» **Problem description**: Starting at the line that has "rw [Finset.mem_singleton.1 (support_monomial_subset" and stopping after the line that has "exact residue_eq_zero_of_vanish hvan", reproduce the listing below exactly; omit everything else.
** Opening Extracted entries block **
import Literature.Computability.MetaComplexity.PolynomialCalculusRespectfulExpander
import HarnessLib

/-!
# Mikša–Nordström's generalised Alekhnovich–Razborov degree lower bound (CCC 2015, Thm 3.6), proved

The main technical theorem of Mikša–Nordström, *A generalized method for proving polynomial calculus
degree lower bounds* (CCC 2015, Thm 3.6 = arXiv:1505.01358 Thm 11): if `(𝓕, 𝒱)_E` is an
`(s, δ, ξ, E)`-respectful boundary expander with overlap `≤ ℓ` (every variable lies in at most `ℓ`
of the sets `𝒱 k`), every `𝒱 k` respects `E`, and `⋀_{i ∈ S} 𝓕 i ∧ E` is satisfiable whenever
`|S| ≤ s`, then every CNF `φ` whose clauses are clauses of `E` or of the `𝓕 i` has NO polynomial
calculus refutation (Krajíček's `PC.DerivableInDegree`, any field) of degree `≤ D` for any
`D ≤ (δs - 2ξ)/(2ℓ)` (`MiksaNordstrom.not_refutableInDegree`, next file).  This file: the operator and
its locality.

Proof = MN15 §3.3–3.5 with the operator `R(t) := R_{⟨Sup(t) ∧ E⟩}(t)` (`Lmon`, `L`): the residue
of `PolynomialCalculusResidue*.lean` relative to the common roots `locSol` of `Sup(N(t)) ∧ E`, where
`Sup` is the support closure `msupp` of `PolynomialCalculusRespectfulExpander.lean` (Galesi–Lauria
style least closed set — see that file's docstring for why; it makes MN15's degree-graded order
unnecessary).  `residue_locSol_eq` is MN15 Lemma 3.9/3.11 (arXiv 27/29: enlarging the ideal by at
most `s/2` subformulas beyond the support does not change the residue — removal of one subformula at
a time through an escaping respectful boundary set), `nbhd_residue_subset` is Lemma 3.10 (arXiv 28),
`L_eq_zero_of_local` / `L_one` are two of the three properties of MN15's arXiv Lemma 16 (`R(axiom) = 0`,
`R(1) ≠ 0`); the third (`R(xt) = R(x R(t))`), the induction over the derivation and the theorem
itself are in `PolynomialCalculusRespectfulExpanderTheorem.lean`.

Source: M. Mikša, J. Nordström, CCC 2015 (LIPIcs 33) §3 = arXiv:1505.01358 §3.3–3.5
[MiksaNordstrom2015] (held copy `paper:arxiv-1505.01358`).  Hypotheses made explicit: `0 < δ`,
`2 ≤ s`, `1 ≤ ℓ` (MN15's applications have `s = Θ(n)`, constant `ℓ ≥ 1`).
-/

noncomputable section

namespace Literature.Computability.MetaComplexity

namespace MiksaNordstrom

open Finset MvPolynomial Literature.Computability.Complexity PCResidue

/-- Colex on finite sets of naturals is well founded. [folklore] -/
private theorem wf_colex_nat : WellFoundedLT (Colex (Finset ℕ)) :=
  Finset.orderIsoColex.symm.toOrderEmbedding.wellFoundedLT

-- `Prop`-valued, absent from Mathlib for this type, proof-irrelevant: cannot override anything.
attribute [local instance] wf_colex_nat

variable {ι κ : Type*} [Fintype ι] [DecidableEq ι] [Fintype κ]
variable (𝓕 : ι → CNF ℕ) (𝒱 : κ → Finset ℕ) (E : CNF ℕ) (s : ℝ) {K : Type*} [Field K]

/-! ### Neighbourhoods of monomials and the operator -/

/-- `N(t)`: the variable sets containing a variable of the monomial `t`. [Mikša–Nordström 2015,
§3.3, arXiv:1505.01358 Def. 20 (p. 12) — the arXiv numbering is the checkable locator on the held
copy] [cite: MiksaNordstrom2015, Definition 3.8 (arXiv Def. 20)] -/
def nbhd (t : ℕ →₀ ℕ) : Finset κ := by
  classical exact Finset.univ.filter fun k => ∃ j ∈ t.support, j ∈ 𝒱 k

variable (K) in
/-- `R` on a monomial: `R(t) := R_{⟨Sup(t) ∧ E⟩}(t)`. [Mikša–Nordström 2015, §3.3,
arXiv:1505.01358 Def. 24 (p. 13) — the arXiv numbering is the checkable locator on the held copy]
[cite: MiksaNordstrom2015, Definition 3.11 (arXiv Def. 24)] -/
def Lmon (t : ℕ →₀ ℕ) : MvPolynomial ℕ K :=
  residue (locSol 𝓕 E (msupp 𝓕 𝒱 E s (nbhd 𝒱 t))) (monomial t (1 : K))

variable (K) in
/-- **The operator `R`**, "the linear extension of the operator defined on terms".
[Mikša–Nordström 2015, arXiv Def. 24] [cite: MiksaNordstrom2015, Definition 3.11] -/
def L : MvPolynomial ℕ K →ₗ[K] MvPolynomial ℕ K :=
  (basisMonomials ℕ K).constr K (Lmon 𝓕 𝒱 E s K)

variable {𝓕 𝒱 E s}

/-- Membership in `N(t)`. [Mikša–Nordström 2015, arXiv Def. 20] [cite: MiksaNordstrom2015, Definition 3.8] -/
theorem mem_nbhd {t : ℕ →₀ ℕ} {k : κ} : k ∈ nbhd 𝒱 t ↔ ∃ j ∈ t.support, j ∈ 𝒱 k := by
  classical
  simp [nbhd]

/-- `N` is monotone in the variables of the monomial. [Mikša–Nordström 2015, arXiv Obs. 22]
[cite: MiksaNordstrom2015, Observation 3.9] -/
theorem nbhd_mono {t t' : ℕ →₀ ℕ} (h : t.support ⊆ t'.support) : nbhd 𝒱 t ⊆ nbhd 𝒱 t' :=
  fun k hk => by
    obtain ⟨j, hj, hjk⟩ := mem_nbhd.1 hk
    exact mem_nbhd.2 ⟨j, h hj, hjk⟩

/-- Overlap `≤ ℓ` bounds `|N(t)|` by `ℓ` times the number of variables of `t`. [Mikša–Nordström 2015,
proof of Lemma 3.12 (arXiv Lemma 30)] [cite: MiksaNordstrom2015, Lemma 3.12] -/
theorem card_nbhd_le {ℓ : ℕ} (hover : ∀ x : ℕ, (Finset.univ.filter fun k => x ∈ 𝒱 k).card ≤ ℓ)
    (t : ℕ →₀ ℕ) : (nbhd 𝒱 t).card ≤ ℓ * t.support.card := by
  classical
  have hsub : nbhd 𝒱 t ⊆ t.support.biUnion fun x => Finset.univ.filter fun k => x ∈ 𝒱 k := by
    intro k hk
    obtain ⟨j, hj, hjk⟩ := mem_nbhd.1 hk
    exact Finset.mem_biUnion.2 ⟨j, hj, by simp [hjk]⟩
  refine (Finset.card_le_card hsub).trans ?_
  rw [mul_comm]
  exact Finset.card_biUnion_le_card_mul _ _ _ fun x _ => hover x

/-- `R` on a monomial with a coefficient. [Mikša–Nordström 2015, arXiv Def. 24]
[cite: MiksaNordstrom2015, Definition 3.11] -/
theorem L_monomial (t : ℕ →₀ ℕ) (a : K) : L 𝓕 𝒱 E s K (monomial t a) = a • Lmon 𝓕 𝒱 E s K t := by
  have h1 : L 𝓕 𝒱 E s K (monomial t (1 : K)) = Lmon 𝓕 𝒱 E s K t := by
    have := (basisMonomials ℕ K).constr_basis K (Lmon 𝓕 𝒱 E s K) t
    rwa [coe_basisMonomials] at this
  rw [show monomial t a = a • monomial t (1 : K) by rw [smul_monomial, smul_eq_mul, mul_one],
    map_smul, h1]

/-- `R` as a sum over monomials. [Mikša–Nordström 2015, arXiv Def. 24]
[cite: MiksaNordstrom2015, Definition 3.11] -/
theorem L_eq_sum (p : MvPolynomial ℕ K) :
    L 𝓕 𝒱 E s K p = ∑ t ∈ p.support, coeff t p • Lmon 𝓕 𝒱 E s K t := by
  conv_lhs => rw [p.as_sum, map_sum]
  exact Finset.sum_congr rfl fun t _ => L_monomial t _

/-! ### Lemmas 3.9–3.11 -/

/-- A polynomial not mentioning `𝒱 k` is fixed by any restriction on `𝒱 k` ("`α` does not
assign any variables in `t'`"). [Mikša–Nordström 2015, proof of Lemma 3.9]
[cite: MiksaNordstrom2015, Lemma 3.9] -/
theorem restrictBy_toRestr_eq_self {U : Finset κ} {p : MvPolynomial ℕ K}
    (hp : ∀ t ∈ p.support, nbhd 𝒱 t ⊆ U) {k : κ} (hk : k ∉ U) (a : ℕ → Bool) :
    restrictBy K (toRestr (𝒱 k) a) p = p :=
  restrictBy_eq_self fun t ht j hj => toRestr_of_notMem a fun hjk =>
    hk (hp t ht (mem_nbhd.2 ⟨j, hj, hjk⟩))

/-- **Lemma 3.9/3.11**: for `I ⊇ Sup(U)` with `|I ∖ Sup(U)| ≤ s/2` and `N(p) ⊆ U`, the residues
of `p` modulo `⟨I ∧ E⟩` and modulo `⟨Sup(U) ∧ E⟩` coincide (remove the extra subformulas one by
one through an escaping respectful boundary set). [Mikša–Nordström 2015, Lemmas 3.9 and 3.11
(arXiv Lemmas 27, 29)] [cite: MiksaNordstrom2015, Lemma 3.11] -/
theorem residue_locSol_eq {U : Finset κ} {I : Finset ι} {p : MvPolynomial ℕ K}
    (hp : ∀ t ∈ p.support, nbhd 𝒱 t ⊆ U) (hI : msupp 𝓕 𝒱 E s U ⊆ I)
    (hB : 2 * ((I \ msupp 𝓕 𝒱 E s U).card : ℝ) ≤ s) :
    residue (locSol 𝓕 E I) p = residue (locSol 𝓕 E (msupp 𝓕 𝒱 E s U)) p := by
  suffices h : ∀ n (I : Finset ι), (I \ msupp 𝓕 𝒱 E s U).card = n → msupp 𝓕 𝒱 E s U ⊆ I →
      2 * ((I \ msupp 𝓕 𝒱 E s U).card : ℝ) ≤ s →
      residue (locSol 𝓕 E I) p = residue (locSol 𝓕 E (msupp 𝓕 𝒱 E s U)) p from h _ I rfl hI hB
  intro n
  induction n using Nat.strong_induction_on with
  | _ n ih =>
    intro I hn hI hB
    by_cases hIS : I ⊆ msupp 𝓕 𝒱 E s U
    · rw [Finset.Subset.antisymm hIS hI]
    obtain ⟨i, hiI, hiS, k, -, ⟨-, a, hsat, hres⟩, huniq, hkU⟩ := exists_escape hI hB hIS
    have step : residue (locSol 𝓕 E I) p = residue (locSol 𝓕 E (I.erase i)) p := by
      refine residue_eq_residue_of_restrictBy (locSol_mono (Finset.erase_subset i I))
        (toRestr (𝒱 k) a) fun x hx => ?_
      have hx' : ovr (toRestr (𝒱 k) a) x ∈ locSol 𝓕 E I :=
        ovr_toRestr_mem_locSol hres (fun i' hi' => by
          by_cases h : i' = i
          · subst h; exact Or.inl hsat
          · exact Or.inr ⟨huniq i' hi' h, Finset.mem_erase.2 ⟨h, hi'⟩⟩) hx
      rw [bval_restrictBy, bval_residue p hx', ← bval_restrictBy, restrictBy_toRestr_eq_self hp hkU]
    rw [step]
    have hlt : ((I.erase i) \ msupp 𝓕 𝒱 E s U).card < n := by
      rw [← hn, Finset.erase_sdiff_comm, Finset.card_erase_of_mem (Finset.mem_sdiff.2 ⟨hiI, hiS⟩)]
      exact Nat.sub_lt (Finset.card_pos.2 ⟨i, Finset.mem_sdiff.2 ⟨hiI, hiS⟩⟩) one_pos
    refine ih _ hlt (I.erase i) rfl (fun i' hi' => Finset.mem_erase.2
      ⟨fun h => hiS (h ▸ hi'), hI hi'⟩) (le_trans ?_ hB)
    exact_mod_cast Nat.mul_le_mul_left 2 (Finset.card_le_card
      (Finset.sdiff_subset_sdiff (Finset.erase_subset i I) Finset.Subset.rfl))

omit [Fintype ι] [DecidableEq ι] in
/-- **Lemma 3.10** ("reducing a term modulo an ideal does not introduce any new variables outside
of the generators of that ideal"): a variable set respecting `E`, outside `N(p)` and not a
neighbour of `I`, contains no variable of the residue of `p` modulo `⟨I ∧ E⟩`.
[Mikša–Nordström 2015, Lemma 3.10 (arXiv Lemma 28)] [cite: MiksaNordstrom2015, Lemma 3.10] -/
theorem notMem_nbhd_of_mem_support_residue {U : Finset κ} {I : Finset ι} {p : MvPolynomial ℕ K}
    (hp : ∀ t ∈ p.support, nbhd 𝒱 t ⊆ U) {k : κ} (hkU : k ∉ U) (hkI : k ∉ nbrs 𝓕 𝒱 I)
    (hres : ∃ a, Respects (𝒱 k) a E) {t : ℕ →₀ ℕ}
    (ht : t ∈ (residue (locSol 𝓕 E I) p).support) : k ∉ nbhd 𝒱 t := by
  obtain ⟨a, hres⟩ := hres
  have hfix : restrictBy K (toRestr (𝒱 k) a) (residue (locSol 𝓕 E I) p) =
      residue (locSol 𝓕 E I) p := by
    refine restrictBy_residue_eq (toRestr (𝒱 k) a) fun x hx => ?_
    have hx' : ovr (toRestr (𝒱 k) a) x ∈ locSol 𝓕 E I :=
      ovr_toRestr_mem_locSol hres (fun i' hi' => Or.inr ⟨fun hn => hkI (mem_nbrs.2 ⟨i', hi', hn⟩),
        hi'⟩) hx
    rw [bval_restrictBy, bval_residue p hx', ← bval_restrictBy, restrictBy_toRestr_eq_self hp hkU]
  intro hk
  obtain ⟨j, hj, hjk⟩ := mem_nbhd.1 hk
  have := eq_none_of_mem_support_restrictBy (K := K) (ρ := toRestr (𝒱 k) a)
    (p := residue (locSol 𝓕 E I) p) (t := t) (by rwa [hfix]) hj
  rw [toRestr_of_mem a hjk] at this
  exact Option.some_ne_none _ this

/-! ### The three properties of `R` -/

/-- `N` of the (single) monomial of `monomial t a`. [folklore] -/
private theorem nbhd_subset_of_mem_support_monomial {t t' : ℕ →₀ ℕ} {a : K}
    (ht : t' ∈ (monomial t a).support) : nbhd 𝒱 t' ⊆ nbhd 𝒱 t := by
  classical
  rw [Finset.mem_singleton.1 (support_monomial_subset ht)]

/-- **`R` kills local polynomials**: `N(p) ⊆ U` with `|U| ≤ δs/2 - ξ`, and `p` vanishing on the
common roots of `⟨I ∧ E⟩` for some `I ⊇ Sup(U)` with `|I ∖ Sup(U)| ≤ s/2`, give `R(p) = 0` (all
monomials reduce modulo the same ideal by Lemma 3.11, and the residue is linear) — the argument of
MN15 for "`R` maps axioms to `0`". [Mikša–Nordström 2015, proof of Thm 3.6 (arXiv Thm 11, axiom
case)] [cite: MiksaNordstrom2015, Theorem 3.6] -/
theorem L_eq_zero_of_local {δ ξ : ℝ} (hexp : IsRespExpander 𝓕 𝒱 E s δ ξ) (hδ : 0 < δ)
    (hs : 0 ≤ s) {U : Finset κ} {p : MvPolynomial ℕ K} (hp : ∀ t ∈ p.support, nbhd 𝒱 t ⊆ U)
    (hU : (U.card : ℝ) ≤ δ * s / 2 - ξ) {I : Finset ι} (hI : msupp 𝓕 𝒱 E s U ⊆ I)
    (hIB : 2 * ((I \ msupp 𝓕 𝒱 E s U).card : ℝ) ≤ s)
    (hvan : ∀ x ∈ locSol 𝓕 E I, bval x p = 0) : L 𝓕 𝒱 E s K p = 0 := by
  have hSr := two_mul_card_msupp_le hexp hδ hs hU
  have h1 : ∀ t ∈ p.support, Lmon 𝓕 𝒱 E s K t = residue (locSol 𝓕 E I) (monomial t 1) := by
    intro t ht
    have hN : ∀ t' ∈ (monomial t (1 : K)).support, nbhd 𝒱 t' ⊆ nbhd 𝒱 t :=
      fun t' ht' => nbhd_subset_of_mem_support_monomial ht'
    rw [Lmon, ← residue_locSol_eq (I := msupp 𝓕 𝒱 E s U) hN (msupp_mono (hp t ht))
      (le_trans (by exact_mod_cast Nat.mul_le_mul_left 2 (Finset.card_le_card Finset.sdiff_subset))
      hSr), residue_locSol_eq (fun t' ht' => (hN t' ht').trans (hp t ht)) hI hIB]
  rw [L_eq_sum, Finset.sum_congr rfl fun t ht => by rw [h1 t ht, ← residue_smul], ← residue_sum]
  have : ∑ t ∈ p.support, coeff t p • (monomial t (1 : K) : MvPolynomial ℕ K) = p := by
    conv_rhs => rw [p.as_sum]
    exact Finset.sum_congr rfl fun t _ => by rw [smul_monomial, smul_eq_mul, mul_one]
  rw [this]
  exact residue_eq_zero_of_vanish hvan

/-- Adding the variable `x_j` to a monomial adds `j` to its variables. [folklore] -/
private theorem support_add_single (t : ℕ →₀ ℕ) (j : ℕ) :
    (t + Finsupp.single j 1).support = insert j t.support := by
  classical
  ext i
  simp only [Finsupp.mem_support_iff, Finsupp.add_apply, Finsupp.single_apply, Finset.mem_insert]
  by_cases h : j = i
  · subst h; simp
  · simp [h, Ne.symm h]

/-- **`R(1) ≠ 0`**, in fact `R(1) = 1`: the support of `1` has `≤ s/2` subformulas, which together
with `E` are satisfiable by hypothesis. [Mikša–Nordström 2015, proof of Thm 3.6]
[cite: MiksaNordstrom2015, Theorem 3.6] -/
theorem L_one {δ ξ : ℝ} (hexp : IsRespExpander 𝓕 𝒱 E s δ ξ) (hδ : 0 < δ) (hs : 0 ≤ s)
    (hξ : 0 ≤ δ * s / 2 - ξ)
    (hsat : ∀ S : Finset ι, (S.card : ℝ) ≤ s → (locSol 𝓕 E S).Nonempty) :
    L 𝓕 𝒱 E s K (1 : MvPolynomial ℕ K) = 1 := by
  rw [show (1 : MvPolynomial ℕ K) = monomial 0 1 from rfl, L_monomial, one_smul, Lmon]
  have h0 : nbhd 𝒱 (0 : ℕ →₀ ℕ) = ∅ := by
    ext k; simp [mem_nbhd]
  rw [h0]
  have hsmall := two_mul_card_msupp_le hexp hδ hs (U := ∅) (by simpa using hξ)
  exact residue_one (hsat _ (by linarith))

/-! ### Theorem 3.6 -/

/-- Degree bookkeeping: `|N(x_j t)| ≤ ℓ(|t| + 1) ≤ δs/2 - ξ` when `deg t + 1 ≤ D` and
`ℓ D ≤ δs/2 - ξ`. [Mikša–Nordström 2015, Lemma 3.12 (arXiv Lemma 30)] [cite: MiksaNordstrom2015, Lemma 3.12] -/
theorem card_nbhd_add_single_le {δ ξ : ℝ} {ℓ D : ℕ}
    (hover : ∀ x : ℕ, (Finset.univ.filter fun k => x ∈ 𝒱 k).card ≤ ℓ)
    (hD : (ℓ : ℝ) * D ≤ δ * s / 2 - ξ) {t : ℕ →₀ ℕ} (ht : (t.sum fun _ e => e) + 1 ≤ D) (j : ℕ) :
    ((nbhd 𝒱 (t + Finsupp.single j 1)).card : ℝ) ≤ δ * s / 2 - ξ := by
  classical
  have h1 := card_nbhd_le hover (t + Finsupp.single j 1)
  have h2 : (t + Finsupp.single j 1).support.card ≤ t.support.card + 1 := by
    rw [support_add_single]; exact Finset.card_insert_le _ _
  have h3 : t.support.card ≤ t.sum fun _ e => e := by
    rw [MLPC.sum_exponents_eq_degree]; exact MLPC.card_support_le_degree t
  have h4 : ((nbhd 𝒱 (t + Finsupp.single j 1)).card : ℝ) ≤ ℓ * D := by
    have : (nbhd 𝒱 (t + Finsupp.single j 1)).card ≤ ℓ * D :=
      h1.trans (Nat.mul_le_mul_left ℓ (by omega))
    exact_mod_cast this
  linarith

end MiksaNordstrom

end Literature.Computability.MetaComplexity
** Closing Extracted entries block **
» **Exercise result**:
  rw [Finset.mem_singleton.1 (support_monomial_subset ht)]

/-- **`R` kills local polynomials**: `N(p) ⊆ U` with `|U| ≤ δs/2 - ξ`, and `p` vanishing on the
common roots of `⟨I ∧ E⟩` for some `I ⊇ Sup(U)` with `|I ∖ Sup(U)| ≤ s/2`, give `R(p) = 0` (all
monomials reduce modulo the same ideal by Lemma 3.11, and the residue is linear) — the argument of
MN15 for "`R` maps axioms to `0`". [Mikša–Nordström 2015, proof of Thm 3.6 (arXiv Thm 11, axiom
case)] [cite: MiksaNordstrom2015, Theorem 3.6] -/
theorem L_eq_zero_of_local {δ ξ : ℝ} (hexp : IsRespExpander 𝓕 𝒱 E s δ ξ) (hδ : 0 < δ)
    (hs : 0 ≤ s) {U : Finset κ} {p : MvPolynomial ℕ K} (hp : ∀ t ∈ p.support, nbhd 𝒱 t ⊆ U)
    (hU : (U.card : ℝ) ≤ δ * s / 2 - ξ) {I : Finset ι} (hI : msupp 𝓕 𝒱 E s U ⊆ I)
    (hIB : 2 * ((I \ msupp 𝓕 𝒱 E s U).card : ℝ) ≤ s)
    (hvan : ∀ x ∈ locSol 𝓕 E I, bval x p = 0) : L 𝓕 𝒱 E s K p = 0 := by
  have hSr := two_mul_card_msupp_le hexp hδ hs hU
  have h1 : ∀ t ∈ p.support, Lmon 𝓕 𝒱 E s K t = residue (locSol 𝓕 E I) (monomial t 1) := by
    intro t ht
    have hN : ∀ t' ∈ (monomial t (1 : K)).support, nbhd 𝒱 t' ⊆ nbhd 𝒱 t :=
      fun t' ht' => nbhd_subset_of_mem_support_monomial ht'
    rw [Lmon, ← residue_locSol_eq (I := msupp 𝓕 𝒱 E s U) hN (msupp_mono (hp t ht))
      (le_trans (by exact_mod_cast Nat.mul_le_mul_left 2 (Finset.card_le_card Finset.sdiff_subset))
      hSr), residue_locSol_eq (fun t' ht' => (hN t' ht').trans (hp t ht)) hI hIB]
  rw [L_eq_sum, Finset.sum_congr rfl fun t ht => by rw [h1 t ht, ← residue_smul], ← residue_sum]
  have : ∑ t ∈ p.support, coeff t p • (monomial t (1 : K) : MvPolynomial ℕ K) = p := by
    conv_rhs => rw [p.as_sum]
    exact Finset.sum_congr rfl fun t _ => by rw [smul_monomial, smul_eq_mul, mul_one]
  rw [this]
  exact residue_eq_zero_of_vanish hvan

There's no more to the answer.